# porch molding: leave as is or add some detail



## joetab24 (Aug 15, 2010)

hi all,

I hope I am not breaking any rules, since I posted about this in the general forum.

I am using AZEK, a composite.




















None of the nails are driven completely in, so I need to decide now if I should add a profile to these pieces. 

I am pleased with how things look, although I know I need to address the top right corner. I've been a bit timid with these expensive pieces (at least for me, $21.00 for an 8' piece is a lot). For the top corner, I need to get my compass and scribe the contour of the post.


So would you add a profile to these pieces? what kind? thanks for your help:thumbsup:


----------



## JohnK007 (Nov 14, 2009)

Well since nobody has thrown out any ideas I'll start off with a couple. First off that's a real nice job you did on the framing Joe. Looks great! Is the top header flush with the two outer vertical posts? In the first picture it looks set back 3/8 or 1/2 inch on the left side. That would make making corner blocks difficult but not impossible. Scribe the outer edges where the stucco pilasters flare out with a compass and cut rosette corner blocks with a saber saw or even a coping saw. Then , how about tacking up some 3/4" primed and painted quarter round along the top against the soffit and down both verticals. A strip of shoe molding along the bottom, run a bead of white latex caulk to fill in any remaining gaps and call it a day! Just a thought.

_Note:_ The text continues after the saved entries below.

import Summits.CriticalPhenomena.PercolationContinuityZ3.Theorems.PercNearOneGluingNoHeavyLowerTailSunflowerParityLemma
import Mathlib.LinearAlgebra.Matrix.NonsingularInverse
import HarnessLib

/-!
# `NoHeavyLowerTail` (crux stmt-CriticalPhenomena-4575), hull-port line hp-7: SUNFLOWER–KLEITMAN (W-Λ) for acyclic orientations, I —
# the transposed parity lemma `Δ·Γ = I` and the same-head Gram identity (F1)

Support file (prover `prim-hp-7`, generation 49; `--supports stmt-CriticalPhenomena-4575`).  Pure finite combinatorics / linear algebra over `ZMod 2`;
no definitions, no `sorry`, standard axioms.  Memo: `prim-hp-7/FROM-prim-hp-7-g49-WLAMBDA-ACYCLIC.md`.  Part 1 of 3 (`…Gram`, `…Cross`, `…Acyclic`).

SETTING (all three files).  A monotone labelling of the cube `2^α` by `⊤` (the up-set `K`), `⊥` (the down-set `D`, disjoint from `K`) and
finitely many middle labels, encoded by a rank function `ρ` that is constant along inclusions inside the middle zone (`hρ`): the classes
`{x ∉ K ∪ D : ρ x = c}` are the PETALS of a sunflower of up-sets `G_c = K ∪ petal_c` with kernel `K` (memo g48 §2: "sunflower–Kleitman" = hp-7's
W-Λ rows = an increasing-injection form of Gladkov's strong Harris–Kleitman inequality).  SOURCES: `ζ` with `ζ, univ∖ζ` both middle and
`ρ ζ < ρ (univ∖ζ)` (an oriented pair of distinct petals, the orientation being ACYCLIC = along `ρ`); TARGETS: `ζ ∈ K` with `univ∖ζ ∈ D`.
THE THEOREM (file `…Acyclic`, `JBern.card_filter_source_le_card_filter_target`): for every up-set `𝒰`, `#(sources ∩ 𝒰) ≤ #(targets ∩ 𝒰)`.
METHOD: the `sources × targets` matrix `A[s,t] = #{C ∈ G_{ρ(univ∖s)} : univ∖t ⊆ C ⊆ univ∖s} (mod 2)` is supported on `s ⊆ t` and has FULL ROW
RANK over `GF(2)`; pairing its rows with the test vectors `y_{s₀}[t] = #{R : univ∖t ⊆ R ⊆ univ∖s₀, univ∖R ∈ G_{ρ(univ∖s₀)}}` gives the Gram
entries `[s = s₀]` for sources with the same head (F1, this file: prim-l12-p2's parity lemma `Ξ² = I`, `HallGladkov.gam_del_sum`, transposed through
`mul_eq_one_comm`, plus the vanishing of the rows off the target columns) and `0` for different heads unless `ρ s₀ = ρ(univ∖s)` (F2, file `…Cross`);
so a vanishing combination of rows dies along `ρ` (file `…Acyclic`), and rows inside an up-set being supported on columns inside it, the counting
inequality is a `finrank` comparison. [this work]
-/

namespace Summit.CriticalPhenomena.PercolationContinuityZ3.Theorems.JBern

open Finset
open Summit.CriticalPhenomena.PercolationContinuityZ3.Theorems.SunflowerPartition.HallGladkov

variable {α : Type*} [Fintype α] [DecidableEq α]

/-! ## 1. The transposed parity lemma `Δ·Γ = I` -/

/-- `a ∈ IN(G)` iff `univ \ a ∈ OUT(G)` (inside the full cube). [this work] -/
theorem sdiff_mem_outV_of_mem_inV {G : Finset (Finset α)} {a : Finset α} (ha : a ∈ inV G univ) : univ \ a ∈ outV G univ := by
  unfold inV at ha; unfold outV
  rw [mem_filter, mem_powerset] at ha ⊢
  refine ⟨sdiff_subset, ?_, ?_⟩
  · exact ha.2.2
  · rw [Finset.sdiff_sdiff_eq_self (subset_univ a)]; exact ha.2.1

/-- **`Δ·Γ = I`** (this work): for an up-set `G` of the full cube and `S, S″ ∈ IN(G)`,
`Σ_{a ∈ IN(G)} δ(S, univ∖a)·γ(univ∖a, S″) = [S = S″]` over `GF(2)`, where `δ(S,T″) = #{C ∈ G : T″ ⊆ C ⊆ S}` and
`γ(T,S″) = #{R : T ⊆ R ⊆ S″, univ∖R ∈ G}` — the parity lemma `Γ·Δ = I` of prim-l12-p2 (`HallGladkov.gam_del_sum`) transposed, the two
square matrices being indexed by `IN(G) ≃ OUT(G)`. [this work] -/
theorem del_gam_sum {G : Finset (Finset α)} (hG : IsUpperSet (G : Set (Finset α)))
    {S S'' : Finset α} (hS : S ∈ inV G univ) (hS'' : S'' ∈ inV G univ) :
    (∑ a ∈ inV G univ,
        (∑ C ∈ (univ : Finset α).powerset, (if C ∈ G ∧ univ \ a ⊆ C ∧ C ⊆ S then (1 : ZMod 2) else 0)) *
        (∑ R ∈ (univ : Finset α).powerset, (if univ \ a ⊆ R ∧ R ⊆ S'' ∧ univ \ R ∈ G then (1 : ZMod 2) else 0)))
      = if S = S'' then 1 else 0 := by
  classical
  set J := inV G (univ : Finset α) with hJ
  let Γm : Matrix J J (ZMod 2) := fun a b =>
    ∑ R ∈ (univ : Finset α).powerset, (if univ \ a.1 ⊆ R ∧ R ⊆ b.1 ∧ univ \ R ∈ G then (1 : ZMod 2) else 0)
  let Δm : Matrix J J (ZMod 2) := fun b a =>
    ∑ C ∈ (univ : Finset α).powerset, (if C ∈ G ∧ univ \ a.1 ⊆ C ∧ C ⊆ b.1 then (1 : ZMod 2) else 0)
  have hΓΔ : Γm * Δm = 1 := by
    ext a a'
    rw [Matrix.mul_apply, Matrix.one_apply]
    have h := gam_del_sum hG (univ : Finset α) (sdiff_mem_outV_of_mem_inV a.2) (sdiff_mem_outV_of_mem_inV a'.2)
    rw [← Finset.sum_coe_sort J] at h
    rw [h]
    by_cases haa : a = a'
    · subst haa; simp
    · rw [if_neg, if_neg haa]
      intro h'
      apply haa
      apply Subtype.ext
      have := congrArg (fun s => (univ : Finset α) \ s) h'
      simp only [Finset.sdiff_sdiff_eq_self (subset_univ _)] at this
      exact this
  have hΔΓ : Δm * Γm = 1 := mul_eq_one_comm.1 hΓΔ
  have h := congrFun (congrFun hΔΓ ⟨S, hS⟩) ⟨S'', hS''⟩
  rw [Matrix.mul_apply, Matrix.one_apply] at h
  rw [← Finset.sum_coe_sort J]
  rw [h]
  by_cases hSS : S = S''
  · subst hSS; simp
  · rw [if_neg hSS, if_neg]
    intro h'; exact hSS (congrArg Subtype.val h')

/-! ## 2. Sunflower bookkeeping: the up-sets `G_c = K ∪ petal_c`, sources, targets -/

section Sunflower

variable (K D : Finset (Finset α)) (ρ : Finset α → ℕ)

/-- `G_c = K ∪ {x ∉ D : ρ x = c}` is an up-set (uses only that `K` is up, `D` is down and `ρ` is constant along middle inclusions). [this work] -/
theorem isUpperSet_G (hK : IsUpperSet (K : Set (Finset α))) (hD : IsLowerSet (D : Set (Finset α)))
    (hρ : ∀ s t : Finset α, s ⊆ t → s ∉ D → t ∉ K → ρ s = ρ t) (c : ℕ) :
    IsUpperSet (((univ : Finset (Finset α)).filter fun x => x ∈ K ∨ (x ∉ D ∧ ρ x = c) : Finset (Finset α)) : Set (Finset α)) := by
  intro a b hab ha
  rw [Finset.mem_coe, mem_filter] at ha ⊢
  refine ⟨mem_univ _, ?_⟩
  rcases ha.2 with haK | ⟨haD, hac⟩
  · exact Or.inl (hK hab haK)
  · by_cases hbK : b ∈ K
    · exact Or.inl hbK
    · refine Or.inr ⟨fun hbD => haD (hD hab hbD), ?_⟩
      rw [← hρ a b hab haD hbK]; exact hac

/-- Membership in `G_c`. [this work] -/
theorem mem_G_iff (c : ℕ) (x : Finset α) :
    x ∈ ((univ : Finset (Finset α)).filter fun x => x ∈ K ∨ (x ∉ D ∧ ρ x = c)) ↔ x ∈ K ∨ (x ∉ D ∧ ρ x = c) := by
  rw [mem_filter]; exact ⟨fun h => h.2, fun h => ⟨mem_univ _, h⟩⟩

/-- A target `t` (`t ∈ K`, `univ∖t ∈ D`) lies in `IN(G_c)` for every `c`. [this work] -/
theorem mem_inV_G_of_target (hKD : Disjoint K D) (c : ℕ) {t : Finset α} (htK : t ∈ K) (htD : univ \ t ∈ D) :
    t ∈ inV ((univ : Finset (Finset α)).filter fun x => x ∈ K ∨ (x ∉ D ∧ ρ x = c)) univ := by
  unfold inV
  rw [mem_filter, mem_powerset, mem_G_iff, mem_G_iff]
  refine ⟨subset_univ _, Or.inl htK, ?_⟩
  rintro (h | ⟨h, -⟩)
  · exact (Finset.disjoint_left.1 hKD) h htD
  · exact h htD

/-- The complement of a source `s` (middle/middle pair with `ρ s < ρ (univ∖s)`) lies in `IN(G_c)` for `c = ρ (univ∖s)`. [this work] -/
theorem compl_mem_inV_G_of_source {s : Finset α} (hsK : s ∉ K) (hscD : univ \ s ∉ D) (hlt : ρ s < ρ (univ \ s)) :
    univ \ s ∈ inV ((univ : Finset (Finset α)).filter fun x => x ∈ K ∨ (x ∉ D ∧ ρ x = ρ (univ \ s))) univ := by
  unfold inV
  rw [mem_filter, mem_powerset, mem_G_iff, mem_G_iff, Finset.sdiff_sdiff_eq_self (subset_univ s)]
  refine ⟨sdiff_subset, Or.inr ⟨hscD, rfl⟩, ?_⟩
  rintro (h | ⟨-, h⟩)
  · exact hsK h
  · exact absurd h (ne_of_lt hlt)

/-- **Vanishing of a source row off the target columns.**  For a source `s` with head `c = ρ (univ∖s)` and `a ∈ IN(G_c)` that is NOT a target,
the entry `δ_{G_c}(univ∖s, univ∖a)` vanishes — indeed no `C` with `univ∖a ⊆ C ⊆ univ∖s` exists (petal bookkeeping). [this work] -/
theorem row_entry_eq_zero_of_not_target
    (hρ : ∀ s t : Finset α, s ⊆ t → s ∉ D → t ∉ K → ρ s = ρ t)
    {s : Finset α} (hsD : s ∉ D) (hscK : univ \ s ∉ K) (hlt : ρ s < ρ (univ \ s))
    {a : Finset α} (ha : a ∈ inV ((univ : Finset (Finset α)).filter fun x => x ∈ K ∨ (x ∉ D ∧ ρ x = ρ (univ \ s))) univ)
    (hna : ¬ (a ∈ K ∧ univ \ a ∈ D)) :
    (∑ C ∈ (univ : Finset α).powerset,
        (if C ∈ ((univ : Finset (Finset α)).filter fun x => x ∈ K ∨ (x ∉ D ∧ ρ x = ρ (univ \ s))) ∧ univ \ a ⊆ C ∧ C ⊆ univ \ s
          then (1 : ZMod 2) else 0)) = 0 := by
  -- it suffices that `univ \ a ⊆ univ \ s` is impossible
  have key : ¬ (univ \ a ⊆ univ \ s) := by
    intro hsub
    unfold inV at ha
    rw [mem_filter, mem_G_iff, mem_G_iff] at ha
    obtain ⟨-, haG, hacG⟩ := ha
    by_cases haK : a ∈ K
    · have hacD : univ \ a ∉ D := fun h => hna ⟨haK, h⟩
      have hne : ρ (univ \ a) ≠ ρ (univ \ s) := fun h => hacG (Or.inr ⟨hacD, h⟩)
      exact hne (hρ _ _ hsub hacD hscK)
    · rcases haG with h | ⟨haD, hac⟩
      · exact haK h
      · have hsa : s ⊆ a := by
          intro x hx
          by_contra hxa
          have : x ∈ univ \ s := hsub (mem_sdiff.2 ⟨mem_univ x, hxa⟩)
          exact (mem_sdiff.1 this).2 hx
        have := hρ s a hsa hsD haK
        rw [hac] at this
        exact absurd this (ne_of_lt hlt)
  refine sum_eq_zero fun C _ => ?_
  rw [if_neg]
  rintro ⟨-, h1, h2⟩
  exact key (h1.trans h2)

/-- **(F1) Same head: the Gram entry is `[s = s₀]`.**  For sources `s, s₀` with the same head `c = ρ(univ∖s) = ρ(univ∖s₀)`:
`Σ_{t target} δ_{G_c}(univ∖s, univ∖t) · γ_{G_c}(univ∖t, univ∖s₀) = [s = s₀]` over `GF(2)` (from `del_gam_sum` and the vanishing of the row off the
target columns). [this work] -/
theorem gram_same_head (hK : IsUpperSet (K : Set (Finset α))) (hD : IsLowerSet (D : Set (Finset α))) (hKD : Disjoint K D)
    (hρ : ∀ s t : Finset α, s ⊆ t → s ∉ D → t ∉ K → ρ s = ρ t) (c : ℕ)
    {s : Finset α} (hsK : s ∉ K) (hsD : s ∉ D) (hscK : univ \ s ∉ K) (hscD : univ \ s ∉ D) (hlt : ρ s < ρ (univ \ s)) (hs : ρ (univ \ s) = c)
    {s₀ : Finset α} (hs₀K : s₀ ∉ K) (hs₀cD : univ \ s₀ ∉ D) (hlt₀ : ρ s₀ < ρ (univ \ s₀)) (hs₀ : ρ (univ \ s₀) = c) :
    (∑ t ∈ (univ : Finset α).powerset.filter (fun t => t ∈ K ∧ univ \ t ∈ D),
        (∑ C ∈ (univ : Finset α).powerset,
            (if C ∈ ((univ : Finset (Finset α)).filter fun x => x ∈ K ∨ (x ∉ D ∧ ρ x = c)) ∧ univ \ t ⊆ C ∧ C ⊆ univ \ s
              then (1 : ZMod 2) else 0)) *
        (∑ R ∈ (univ : Finset α).powerset,
            (if univ \ t ⊆ R ∧ R ⊆ univ \ s₀ ∧ univ \ R ∈ ((univ : Finset (Finset α)).filter fun x => x ∈ K ∨ (x ∉ D ∧ ρ x = c))
              then (1 : ZMod 2) else 0)))
      = if s = s₀ then 1 else 0 := by
  set G := ((univ : Finset (Finset α)).filter fun x => x ∈ K ∨ (x ∉ D ∧ ρ x = c)) with hGdef
  have hG : IsUpperSet (G : Set (Finset α)) := isUpperSet_G K D ρ hK hD hρ c
  have hS : univ \ s ∈ inV G univ := by have := compl_mem_inV_G_of_source K D ρ hsK hscD hlt; rw [hs] at this; exact this
  have hS₀ : univ \ s₀ ∈ inV G univ := by have := compl_mem_inV_G_of_source K D ρ hs₀K hs₀cD hlt₀; rw [hs₀] at this; exact this
  have h := del_gam_sum hG hS hS₀
  have hsub : (univ : Finset α).powerset.filter (fun t => t ∈ K ∧ univ \ t ∈ D) ⊆ inV G univ := by
    intro t ht
    rw [mem_filter] at ht
    exact mem_inV_G_of_target K D ρ hKD c ht.2.1 ht.2.2
  rw [Finset.sum_subset hsub ?van]
  case van =>
    intro a ha hna
    rw [mem_filter, not_and, mem_powerset] at hna
    have hna' : ¬ (a ∈ K ∧ univ \ a ∈ D) := fun h' => hna (subset_univ a) h'
    have hz := row_entry_eq_zero_of_not_target K D ρ hρ hsD hscK hlt (by rw [hs]; exact ha) hna'
    rw [hs] at hz
    rw [hz, zero_mul]
  rw [h]
  by_cases hss : s = s₀
  · subst hss; simp
  · rw [if_neg hss, if_neg]
    intro h'
    apply hss
    have := congrArg (fun x => (univ : Finset α) \ x) h'
    simp only [Finset.sdiff_sdiff_eq_self (subset_univ _)] at this
    exact this

end Sunflower

end Summit.CriticalPhenomena.PercolationContinuityZ3.Theorems.JBern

On second thought, I keep looking at that second photo and the vertical gaps aren't that bad. I might be tempted to just run a nice bead of caulk up each side, put some painted quarter round along the top edge, and just enjoy my porch in bug-less harmony. That'd certainly be the quick and inexpensive way.


----------



## joetab24 (Aug 15, 2010)

hey John, thanks for the reply 

before












after, using compass


----------



## GeorgeC (Jul 30, 2008)

I would definitely use molding that you could cut/carve to match the uneven house.

George


----------



## cabinetman (Jul 5, 2007)

You could use a small quarter round plastic moulding along the top, as it looks pretty straight. Along the walls I would use white Polyseamseal caulk.












 







.


----------